I would like to create a three-dimensional array with dimensions of inconsistent sizes. Most of the documentation for multi-dimensional arrays advocates creating a one-dimensional array of size lengthwidthheight and manually calculating the correct index. This would be unacceptably inefficient in my application, as I have a small number of very large sub-arrays, and a large number of much smaller sub-arrays. If I were to try to allocate an array with consistent dimensions large enough to fit all of the sub-arrays, I wouldn’t have enough memory.
On the CPU, I create an array of (float**), and link each element of this array to an array of (float*), and link each element of these arrays to an array of floats. cudaMalloc only accepts pointers to (void*) arrays, but I presume all pointers should be of the same size, so I should be able to cast to (void*) safely.

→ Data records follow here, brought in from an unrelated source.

/-! ### The route closes without `RemovableLimit` -/

/-- **The deciding chain of route `SAWWeldingIdentification` WITHOUT the crux `RemovableLimit`**
(and with every support item discharged by its tree proof): `WeldingLawOfLimit → EventualTight →
SAWScalingLimit`. Proof = the route's `closes` with Step 2 replaced: complete `D` to a conformal
rectangle `Q` (`exists_chord_eq`); take a chordal SLE₈/₃ curve `Γ` in `D`
(`ChordalSLE83Exists_holds`) and `μ = ℙ ∘ Γ⁻¹`; every subsequential weak limit `P` is an SLE₈/₃ law
by `isSLELaw_of_weldingLawOfLimit`, hence equals `μ` by uniqueness in law
(`IsSLECurve.map_eq_holds`); eventual tightness upgrades this to convergence in law
(`limitUpgrade_proof`), i.e. `ConvergesInLawToSLE (8/3) D`. Hence stmt-CriticalPhenomena-4503 is not
load-bearing in this route: its open content is stmt-4502 ∧ stmt-1372. [folklore] -/
theorem sawScalingLimit_of_weldingLawOfLimit_of_eventualTight :
    Summit.CriticalPhenomena.SAWScalingLimit.Theses.SAWWeldingIdentification.WeldingLawOfLimit →
      Summit.CriticalPhenomena.SAWScalingLimit.Theses.SAWWeldingIdentification.EventualTight →
      _root_.SAWScalingLimit := by
  -- adapted from `Summit.CriticalPhenomena.SAWScalingLimit.Theses.SAWWeldingIdentification.closes`
  intro hW hT D a b hab
  obtain ⟨Q, rfl⟩ := exists_chord_eq D
  -- Step 1. The chordal SLE_{8/3} random curve `Γ` in `D` and its law `μ = ℙ ∘ Γ⁻¹`.
  -- buildfix 2026-08-19: `ChordalSLE83Exists_holds` is no longer linked in the route file; cite the tree theorem it unfolded to.
  obtain ⟨Γ, hΓ⟩ := Literature.Probability.RandomPlanarGeometry.exists_isSLECurve_eightThirds (Q.chord 0 2 (by decide))
  haveI : IsProbabilityMeasure preWienerMeasure :=
    Literature.Probability.RandomPlanarGeometry.isProbabilityMeasure_preWienerMeasure'
  have hΓm : AEMeasurable Γ preWienerMeasure := hΓ.1
  have hμ : IsProbabilityMeasure (preWienerMeasure.map Γ) := Measure.isProbabilityMeasure_map hΓm
  -- Step 2. Eventual tightness + "every subsequential weak limit is `μ`" ⇒ convergence in law.
  have hconv : TendstoLaw
      (fun δ (γ : SAW.DomainSAW (Q.chord 0 2 (by decide)).carrier δ (a δ) (b δ)) => γ.curve)
      (fun δ => SAW.law (Q.chord 0 2 (by decide)).carrier δ (a δ) (b δ))
      id (preWienerMeasure.map Γ) := by
    refine limitUpgrade_proof (Q.chord 0 2 (by decide)) a b hab (hT _ a b hab) _ hμ ?_
    intro P hP δs hpos hδ hlim
    obtain ⟨Γ₀, hΓ₀, hPΓ₀⟩ := isSLELaw_of_weldingLawOfLimit hW Q a b hab P hP δs hpos hδ hlim
    rw [hPΓ₀]
    exact IsSLECurve.map_eq_holds hΓ₀ hΓ
  -- Step 3. Convergence in law to `μ = ℙ ∘ Γ⁻¹` is convergence in law to the random curve `Γ`.
  refine ⟨Γ, hΓ, Filter.Eventually.of_forall fun δ => SAW.aemeasurable_curve _ _ _ _, fun f => ?_⟩
  have h := hconv f
  simp only [id] at h
  rw [MeasureTheory.integral_map hΓm f.continuous.aestronglyMeasurable] at h
  exact h

/-- **Corollary: the route's assembly statement with (R) struck out.** In the item graph of
`SAWWeldingIdentification`, `RemovableLimit` (stmt-4503) is implied-idle: the conclusion of the
deciding theorem follows from the other two cruxes. Stated in the shape of the route's `Assembly`
so a planner can re-close the route on `WeldingLawOfLimit`, `EventualTight` alone. [folklore] -/
theorem assembly_without_removableLimit :
    SAWWeldingIdentification.WeldingLawOfLimit → SAWWeldingIdentification.EventualTight →
      SAWWeldingIdentification.WeldingSetup → SAWWeldingIdentification.WeldingRigidity →
      SAWWeldingIdentification.SLERemovableChord → SAWWeldingIdentification.IdentifyFromWelding →
      SAWWeldingIdentification.LimitUpgrade → SAWWeldingIdentification.ChordalSLE83Exists →
      _root_.SAWScalingLimit :=
  fun hW hT _ _ _ _ _ _ => sawScalingLimit_of_weldingLawOfLimit_of_eventualTight hW hT

end Summit.CriticalPhenomena.SAWScalingLimit.Theorems.RemovableLimit

end
/-! ## §2 The θ-slot of row L13 in (C)'s currency: met by the comparison mass, window-free in `ε₁` -/

/-- **THE θ-SLOT BY THE COMPARISON MASS.**  With the (C)-currency row letter `S_C(m,t) := |t|·2∕√(m² + 4mt²)` in the θ-slot of the TREE's
`B9Eq342GradientRowBootstrap.norm_le_of_gradient_response_bootstrap` (`hθ : S·ε₁ < 1`; dictionary there: `ε₁ = 2c_χ∕r + 2d·a`), the choice
`2ε₁ ≤ √m` gives `S_C·ε₁ ≤ 1∕2` — for EVERY `t` (every lattice spacing `η = t⁻¹`), with NO smallness of `ε₁`: the comparison mass absorbs the
background letter (lineage: N17 S6, P-J-3 `mass_choice`; here transcribed into (C)'s mass, where the row gain is `m^{−1∕2}`). [folklore]
[cite: Balaban1985BackgroundPropagators, Thm 3.1 (3.42) p.397; Balaban1984PropagatorsI, (1.29) p.23] -/
theorem theta_le_half_of_comparison_mass (t : ℝ) {m ε₁ : ℝ} (hm : 0 < m) (hε₁ : 0 ≤ ε₁) (hmε : 2 * ε₁ ≤ Real.sqrt m) :
    |t| * (2 / Real.sqrt (m ^ 2 + 4 * m * t ^ 2)) * ε₁ ≤ 1 / 2 := by
  have hsm : 0 < Real.sqrt m := Real.sqrt_pos.2 hm
  have hS := abs_mul_row_le_inv_sqrt t hm
  have hS0 : 0 ≤ |t| * (2 / Real.sqrt (m ^ 2 + 4 * m * t ^ 2)) := by positivity
  calc |t| * (2 / Real.sqrt (m ^ 2 + 4 * m * t ^ 2)) * ε₁ ≤ (Real.sqrt m)⁻¹ * ε₁ := mul_le_mul_of_nonneg_right hS hε₁
    _ ≤ (Real.sqrt m)⁻¹ * (Real.sqrt m / 2) := mul_le_mul_of_nonneg_left (by linarith) (inv_nonneg.2 hsm.le)
    _ = 1 / 2 := by rw [← mul_div_assoc, inv_mul_cancel₀ hsm.ne']

/-- The strict form the TREE's `hθ` binder wants: `S_C·ε₁ < 1`. [folklore]
[cite: Balaban1985BackgroundPropagators, Thm 3.1 (3.42) p.397; Balaban1984PropagatorsI, (1.29) p.23] -/
theorem theta_lt_one_of_comparison_mass (t : ℝ) {m ε₁ : ℝ} (hm : 0 < m) (hε₁ : 0 ≤ ε₁) (hmε : 2 * ε₁ ≤ Real.sqrt m) :
    |t| * (2 / Real.sqrt (m ^ 2 + 4 * m * t ^ 2)) * ε₁ < 1 :=
  (theta_le_half_of_comparison_mass t hm hε₁ hmε).trans_lt (by norm_num)
/-
Copyright (c) 2026 the pub-hodgecm-mathlib formalisation cell (harness21).  Prover seat hodgecm-mathlib-K2E4-p07 (g4), Track B «K2-LIT» ∕ h413
(stmt-HodgeConjecture-24833, supports-only): the E4-consumed CLOSER of the E3-owned junction socket ‹S› `sig_K2E3SingularTransferSigned` (FGC :380) on ROAD J —
K2E4-plan (g2) CLOSER PLAN 02:21:28Z + AMENDMENT 02:32:22Z, chair K2-lead (g0) «=» 02:39:37Z, road owner K2E3-p15 (g3) 02:34:54Z (o3), typist hand-over K2E4-p14 (g3) 02:42:20Z,
K2E4-r02 (g2) type pre-dock 02:33:01Z.  2026-09-04.
-/
import Literature.NumberTheory.Rogawski1990.TamagawaSingularMembersFinTFCovol   -- ★ p844690: the letters' FRAME (`CanonicalTransferMatrix`, `ArchCanonicalSingularMatrix`, `IsLocalTransferDatum`, `localStableOrbitalIntegral`, …)
import Literature.NumberTheory.Weil1982.UnitaryFinCentralizerTopFormHaar         -- ★ p850468 `UnitaryFinTopForm.finTamagawaPartner` (|ω|_v-Tamagawa partners)
import Literature.NumberTheory.Rogawski1990.FinExplicitTransferFactorConjLeft     -- ★ `finExplicitDelta_conj_left_all`
import Literature.NumberTheory.Rogawski1990.FinExplicitTransferFactorConjRight    -- ★ `finExplicitDelta_conj_right_all`
import Literature.NumberTheory.Rogawski1990.ArchCanonicalTransferFactor           -- ★ `archCanonicalTransferFactor`
import Literature.NumberTheory.Rogawski1990.ExplicitFactorProductFormula          -- ★ `finExplicitCollection`, `UnitaryGroup.PlacesOver`
import Literature.NumberTheory.Automorphic.QuadraticHeckeCharacterCM              -- ★ `quadraticHeckeCharCM`
import Summits.HodgeConjecture.HodgeConjecture.Theorems.K2E3SingularTransferSignedOfLocal                       -- ★ p855489 (K2E4-p06): ‹S_loc› → ‹S› under the frame (`singularTransferSigned_of_local`)
import Summits.HodgeConjecture.HodgeConjecture.Theorems.K2E3SingularTransferSignedLocalOfLocalGermValue          -- ★ p856015 (K2E4-p06): ‹J♮› → ‹B_loc› → ‹S_loc›
import Summits.HodgeConjecture.HodgeConjecture.Theorems.K2E3SingularTransferLocalGermValueOfRoadJ               -- ★ p856362 (K2E4-p09): (β) ‹J3 v2› → ‹J♮› (brings the ‹J3› v2 vocabulary)
import Summits.HodgeConjecture.HodgeConjecture.Theorems.K2E3CentralTransferVanishingLocalOfEllipticGerms         -- ★ p855613 (K2E4-p06): ‹(ii′)› → ‹B_loc^{ns}›, ‹B_loc^{ns}› + ‹B_loc^{split}› → ‹B_loc›
import Summits.HodgeConjecture.HodgeConjecture.Theorems.K2E3SingularLimitFormulaHSideEllipticOfCore             -- ★ p855627 (K2E4-p06): ‹(ii♭′)› → ‹(ii′)›
import Summits.HodgeConjecture.HodgeConjecture.Theorems.K2E3CentralGermExpansionHOfEPWitness                    -- ★ p855822 (K2E4-p06): CERT♮ ‹(E)› → ‹(H♮)› → ‹(S′♮)› → ‹(ii♭′)›
import Summits.HodgeConjecture.HodgeConjecture.Theorems.K2E3CentralGermEPWitnessStable                           -- ★ p855868 (K2E4-p21): ‹(S′♮)› outright
import Summits.HodgeConjecture.HodgeConjecture.Theorems.K2E3CentralGermIndependenceNstOfHomogeneityRay            -- ★ p855908 (K2E4-p18): ‹(HOM-ray♮)› → ‹(H♮)›
import Summits.HodgeConjecture.HodgeConjecture.Theorems.K2E3CentralGermHomogeneityRayNstOfReference             -- ★ p855909 (K2E4-p18): ‹DUAL_z› → ‹HOM-ray*♮› → ‹HOM-ray♮›
import Summits.HodgeConjecture.HodgeConjecture.Theorems.K2E3CentralGermHomogeneityRayNstRefOfUnipotentScaling   -- ★ p855910 (K2E4-p18): ‹(E)› → ‹DUAL_z› → ‹Ψ-package♮› → ‹HOM-ray*♮›
import Summits.HodgeConjecture.HodgeConjecture.Theorems.K2E3CentralGermExpansionExistenceOfRao                  -- ★ p855998 (K2E3-p23): ‹RAO_z› → ‹DUAL_z› → ‹(E)›
import Summits.HodgeConjecture.HodgeConjecture.Theorems.K2E3CentralUnipotentOrbitalMeasuresOfConvergence       -- ★ p856062 (K2E3-p23): ‹RAO-CONV_z› → ‹RAO_z›
import Summits.HodgeConjecture.HodgeConjecture.Theorems.K2E3CentralUnipotentDualPieces                         -- ★ p855937 (K2E4-p21): ‹DUAL_z› outright
import Summits.HodgeConjecture.HodgeConjecture.Theorems.K2E3CentralUnipotentScalingPackageOfRankOne            -- ★ p856124 (K2E4-p18): ‹Ψ-package₂⁺› → ‹Ψ-package♮›
import Summits.HodgeConjecture.HodgeConjecture.Theorems.K2E3CentralUnipotentOrbitalConvergence                   -- ★ p856185 (K2E5-p11): ‹RAO-CONV_z› outright (`U3bCentralGerms.centralUnipotentOrbitalConvergence`)
import Summits.HodgeConjecture.HodgeConjecture.Theorems.K2E3CentralTransferVanishingLocalSplitOfCore            -- ★ p855774 (K2E4-p02∕p01): ‹B_loc^{split}› outright
import Summits.HodgeConjecture.HodgeConjecture.Theorems.K2E3RankOneUnipotentScalingPackageOfIdentity           -- ★ p856384 (K2E4-p18): ‹Ψ-package₂¹› → ‹Ψ-package₂⁺›
import Summits.HodgeConjecture.HodgeConjecture.Theorems.K2E3RankOneUnipotentScalingPackageOne                  -- ★ p856553 (K2E5-p12): ‹Ψ-package₂¹› outright
import HarnessLib
import Summits.KontsevichZagierPeriods.KontsevichZagierPeriods.Theorems.TerasomaMultiplicationBetaCancellationSideDescentInstances
import Summits.KontsevichZagierPeriods.KontsevichZagierPeriods.Theorems.TerasomaMultiplicationBetaCancellationStubWeightExists
import Summits.KontsevichZagierPeriods.KontsevichZagierPeriods.Theorems.TerasomaMultiplicationBetaCancellationStubWeightMul
import Summits.KontsevichZagierPeriods.KontsevichZagierPeriods.Theorems.TerasomaMultiplicationBetaCancellationStubWeightLift
import Summits.KontsevichZagierPeriods.KontsevichZagierPeriods.Theorems.TerasomaMultiplicationBetaCancellationStubWeightSemialgebraic
import Summits.KontsevichZagierPeriods.KontsevichZagierPeriods.Theorems.TerasomaMultiplicationBetaCancellationStubWeightConst

/-!
# Weight descent: `π`-cancellation for certificates preserving ANY bounded semialgebraic weight of the first disc coordinate

Crux lead seat c9 (`--supports` stmt-KontsevichZagierPeriods-13633, line `dirichlet-companion-to-pi`).
The restriction method of seats c7/c8 (`sideDescent`, `…SideDescent.lean`; region descent) descends a
certificate of `[π]·c ∈ relations` along the RESTRICTION operators `H_S [t, f] = [t ∩ {z 0 ∈ S}, f]`,
i.e. along multiplication of the integrand by the indicator `𝟙_S (z 0)`. This file replaces the
indicator by an arbitrary bounded `ℚ`-semialgebraic WEIGHT `w : ℝ → ℝ`:

* `exists_weightMul` — the MULTIPLIER `M_w [t, f] = [t, w (z 0) · f]` (dimension `≥ 1`, constants
  `↦ 0`) exists as an additive endomorphism of `FormalRep` (`stub_weightExists`, p124624);
* `stub_weightMul` (p124864, imported) — `M_w` maps the closure of the **`w`-preserving generators**
  (all additivity moves; rule-(2) substitutions with `w (Φ x 0) = w (x 0)` on the domain — they may
  move `x 0` arbitrarily inside the level sets of `w`; Newton–Leibniz over bases of dimension `≥ 1`)
  into `relations`, generator by generator; `stub_weightLift` (p124939, imported) — on the pinned disc
  family `M_w (lift (of ∘ P) c) ≡ [D, w(x)] * c`;
* `weightDescent` — **MASTER THEOREM**: if the weighted disc `[D, w(x)]` *finishes* (`[D, w]·c ∈ relations`
  and `[π]·c ∈ relations` force `c ∈ relations`) then `π`-cancellation (item 0540) holds for every
  certificate in the closure of the `w`-preserving generators; `ayoubPiCancellation_iff_weightReduction` —
  item 0540 ⟺ every relation among disc multiples is a `w`-preserving relation. Side descent is `w = 𝟙_S`.
* NEW FINISHING MECHANISM (`mem_relations_of_of_mul_mem_of_forall_prod_equivalent` +
  `stub_weightConst`, p125271): no Archimedes, no inscribed polygon — `[D, w(x)]` is worth an ALGEBRAIC
  constant against any factor whenever `∫ w(x)·2√(1−x²) dx ∈ ℚ̄`, by two polynomial Newton–Leibniz moves;
  showcase `w₁ x = (1 + x)√(1 − x²)₊`, `[D, w₁] = 8/3`.
* `weight_ayoubPiCancellation` — **`π`-cancellation for `w₁`-preserving certificates, UNCONDITIONAL.** This
  class is incomparable with every side/region class: a `w₁`-preserving substitution may swap the two level
  points `a < 1/2 < b` of `w₁` (`(1+a)³(1−a) = (1+b)³(1−b)`) fibrewise — crossing every chord `x = q` —
  and act arbitrarily on all other coordinates, so it respects no cylinder whose disc piece finishes.
* `betaCancellation_iff_weightReduction` / `betaCancellation_of_weightReduction` — the crux as
  `w₁`-reduction (the registered open stub `stub_weightReduction` of the skeleton, ≡ item 0540).

What is left of item 0540 after this file: a rule-(2) substitution inside an otherwise compatible
certificate that changes the value of EVERY bounded semialgebraic weight of the first disc coordinate
with finishing disc-mass (equivalently: is compatible with no `w` at all) — strictly fewer candidate
counterexamples than "crosses one chord" (seat c8).
-/

noncomputable section

-- `Summit.KontsevichZagierPeriods.KontsevichZagierPeriods.…` is the tree's mandated layout (single-conjunct summit).
set_option linter.dupNamespace false

namespace Summit.KontsevichZagierPeriods.KontsevichZagierPeriods.BetaCancellationLine

open Set
open Literature.NumberTheory.Transcendental
open Literature.NumberTheory.Transcendental.KZ
open Summit.KontsevichZagierPeriods.KontsevichZagierPeriods.BetaCancellationNegative
  (scale_mem_relations_iff)

/-! ### The multiplier and the master theorem -/

/-- **A multiplier exists**: for a weight whose weighted companions exist there is an additive
`M : FormalRep →+ FormalRep` killing constants with `M [r] = [r.domain, w (z 0) · r.integrand]` in
every dimension `≥ 1` (free extension of a choice of companions; two companions with the same domain
and integrand are equal, `KZ.IntegralRep.ext'`). [folklore] -/
theorem exists_weightMul (w : ℝ → ℝ)
    (hex : ∀ (k : ℕ) (r : IntegralRep (k + 1)),
      ∃ s : IntegralRep (k + 1), s.domain = r.domain ∧ s.integrand = fun z => w (z 0) * r.integrand z) :
    ∃ M : FormalRep →+ FormalRep,
      (∀ r : IntegralRep 0, M (of r) = 0) ∧
      (∀ (k : ℕ) (r s : IntegralRep (k + 1)), s.domain = r.domain →
          (s.integrand = fun z => w (z 0) * r.integrand z) → M (of r) = of s) := by
  classical
  refine ⟨FreeAbelianGroup.lift (fun s : (Σ n, IntegralRep n) => match s with
      | ⟨0, _⟩ => 0
      | ⟨k + 1, r⟩ => of (Classical.choose (hex k r))), ?_, ?_⟩
  · intro r
    show FreeAbelianGroup.lift _ (FreeAbelianGroup.of _) = 0
    rw [FreeAbelianGroup.lift_apply_of]
  · intro k r s hd hi
    show FreeAbelianGroup.lift _ (FreeAbelianGroup.of _) = of s
    rw [FreeAbelianGroup.lift_apply_of]
    obtain ⟨hd', hi'⟩ := Classical.choose_spec (hex k r)
    exact congrArg of (IntegralRep.ext' (hd'.trans hd.symm) (hi'.trans hi.symm))

/-- The `w`-preserving generators are relations (drop the weight clause), so their closure is
`≤ relations`. [folklore] -/
theorem weightClosure_le_relations (w : ℝ → ℝ) :
    AddSubgroup.closure (domainAddRel ∪ integrandAddRel ∪
          {x | ∃ (n : ℕ) (r r' : IntegralRep (n + 1)) (Φ : (Fin (n + 1) → ℝ) → (Fin (n + 1) → ℝ))
              (Φ' : (Fin (n + 1) → ℝ) → (Fin (n + 1) → ℝ) →L[ℝ] (Fin (n + 1) → ℝ)),
            IsSemialgebraicMapOn ℚ r.domain Φ ∧
            (∀ x ∈ r.domain, HasFDerivWithinAt Φ (Φ' x) r.domain x) ∧ Set.InjOn Φ r.domain ∧
            r'.domain = Φ '' r.domain ∧
            (∀ x ∈ r.domain, r.integrand x = r'.integrand (Φ x) * |(Φ' x).det|) ∧
            (∀ x ∈ r.domain, w (Φ x 0) = w (x 0)) ∧
            x = of r - of r'} ∪
          fibredNewtonLeibnizRel) ≤ relations := by
  refine (AddSubgroup.closure_le relations).mpr ?_
  rintro y (((hy | hy) | hy) | hy)
  · exact domainAddRel_subset_relations hy
  · exact integrandAddRel_subset_relations hy
  · obtain ⟨k, r, r', Φ, Φ', hΦ, hΦ', hinj, hdom, hf, -, rfl⟩ := hy
    exact changeOfVariablesRel_subset_relations ⟨k + 1, r, r', Φ, Φ', hΦ, hΦ', hinj, hdom, hf, rfl⟩
  · exact newtonLeibnizRel_subset_relations (fibredNewtonLeibnizRel_subset_newtonLeibnizRel hy)

/-- **WEIGHT DESCENT (master theorem of the multiplier method).** Let `w` be a bounded
`ℚ`-semialgebraic weight of one real variable and `D_w = [D, w(x)]` the weighted disc. If `D_w`
FINISHES — `[D_w]·c ∈ relations` and `[π]·c ∈ relations` force `c ∈ relations` — then
`π`-cancellation (item 0540) holds for every pinned disc family `P` and every certificate
`lift (of ∘ P) c` lying in the closure of the `w`-preserving generators. Side descent
(`sideDescent`, seat c8) is the case `w = 𝟙_S`. [folklore] -/
theorem weightDescent :
    ∀ (w : ℝ → ℝ), IsSemialgebraicFunOn ℚ (Set.univ : Set (Fin 1 → ℝ)) (fun x => w (x 0)) →
    ∀ (B : ℝ), (∀ t : ℝ, |w t| ≤ B) →
    ∀ {Dw : IntegralRep 2}, Dw.domain = piDisc → (Dw.integrand = fun z => w (z 0)) →
    (∀ c : FormalRep, of Dw * c ∈ relations → of piRep * c ∈ relations → c ∈ relations) →
    ∀ (P : ∀ n : ℕ, IntegralRep n → IntegralRep (n + 2)),
      (∀ (n : ℕ) (r : IntegralRep n), (P n r).domain = {z : Fin (n + 2) → ℝ | z 0 ^ 2 + z 1 ^ 2 ≤ 1 ∧ (fun i : Fin n => z i.succ.succ) ∈ r.domain} ∧ (P n r).integrand = fun z => r.integrand (fun i : Fin n => z i.succ.succ)) →
      ∀ (c : FormalRep),
        FreeAbelianGroup.lift (fun s : (Σ n, IntegralRep n) => of (P s.1 s.2)) c ∈
          AddSubgroup.closure (domainAddRel ∪ integrandAddRel ∪
          {x | ∃ (n : ℕ) (r r' : IntegralRep (n + 1)) (Φ : (Fin (n + 1) → ℝ) → (Fin (n + 1) → ℝ))
              (Φ' : (Fin (n + 1) → ℝ) → (Fin (n + 1) → ℝ) →L[ℝ] (Fin (n + 1) → ℝ)),
            IsSemialgebraicMapOn ℚ r.domain Φ ∧
            (∀ x ∈ r.domain, HasFDerivWithinAt Φ (Φ' x) r.domain x) ∧ Set.InjOn Φ r.domain ∧
            r'.domain = Φ '' r.domain ∧
            (∀ x ∈ r.domain, r.integrand x = r'.integrand (Φ x) * |(Φ' x).det|) ∧
            (∀ x ∈ r.domain, w (Φ x 0) = w (x 0)) ∧
            x = of r - of r'} ∪
          fibredNewtonLeibnizRel) →
        c ∈ relations := by
  intro w hw B hB Dw hDw hDw1 hfin P hP c hc
  have hex := stub_weightExists w hw B hB
  obtain ⟨M, h0, hpin⟩ := exists_weightMul w hex
  have h1 := stub_weightMul w hw hex M h0 hpin _ hc
  have h2 := stub_weightLift w hex P hP Dw hDw hDw1 M hpin c
  have hS : of Dw * c ∈ relations := by
    simpa using relations.add_mem h2 h1
  have hπ : of piRep * c ∈ relations := by
    have h3 := piRep_mul_sub_lift_mem_relations P hP c
    have h4 := weightClosure_le_relations w hc
    simpa using relations.add_mem h3 h4
  exact hfin c hS hπ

My question really pertains to the linking of all these arrays together. This seems like a serial task best performed on the CPU. Can I cudaMalloc all of my arrays separately, link them together on the CPU, and then cudaMemcpy then onto the GPU? In particular, what is the meaning of the value returned by cudaMalloc()? Can I assign the values returned by cudaMalloc for the sub-arrays to the entries of the highest-level array on the CPU, cudaMemcpy the highest level array to the GPU, and expect the structure to be correct in the global memory of the device? The documentation indicates that the GPU uses normal 32-bit pointers, so this seems like a reasonable thing to do, assuming that cudaMalloc just returns 32-bit addresses into the global memory, but perhaps I am confused.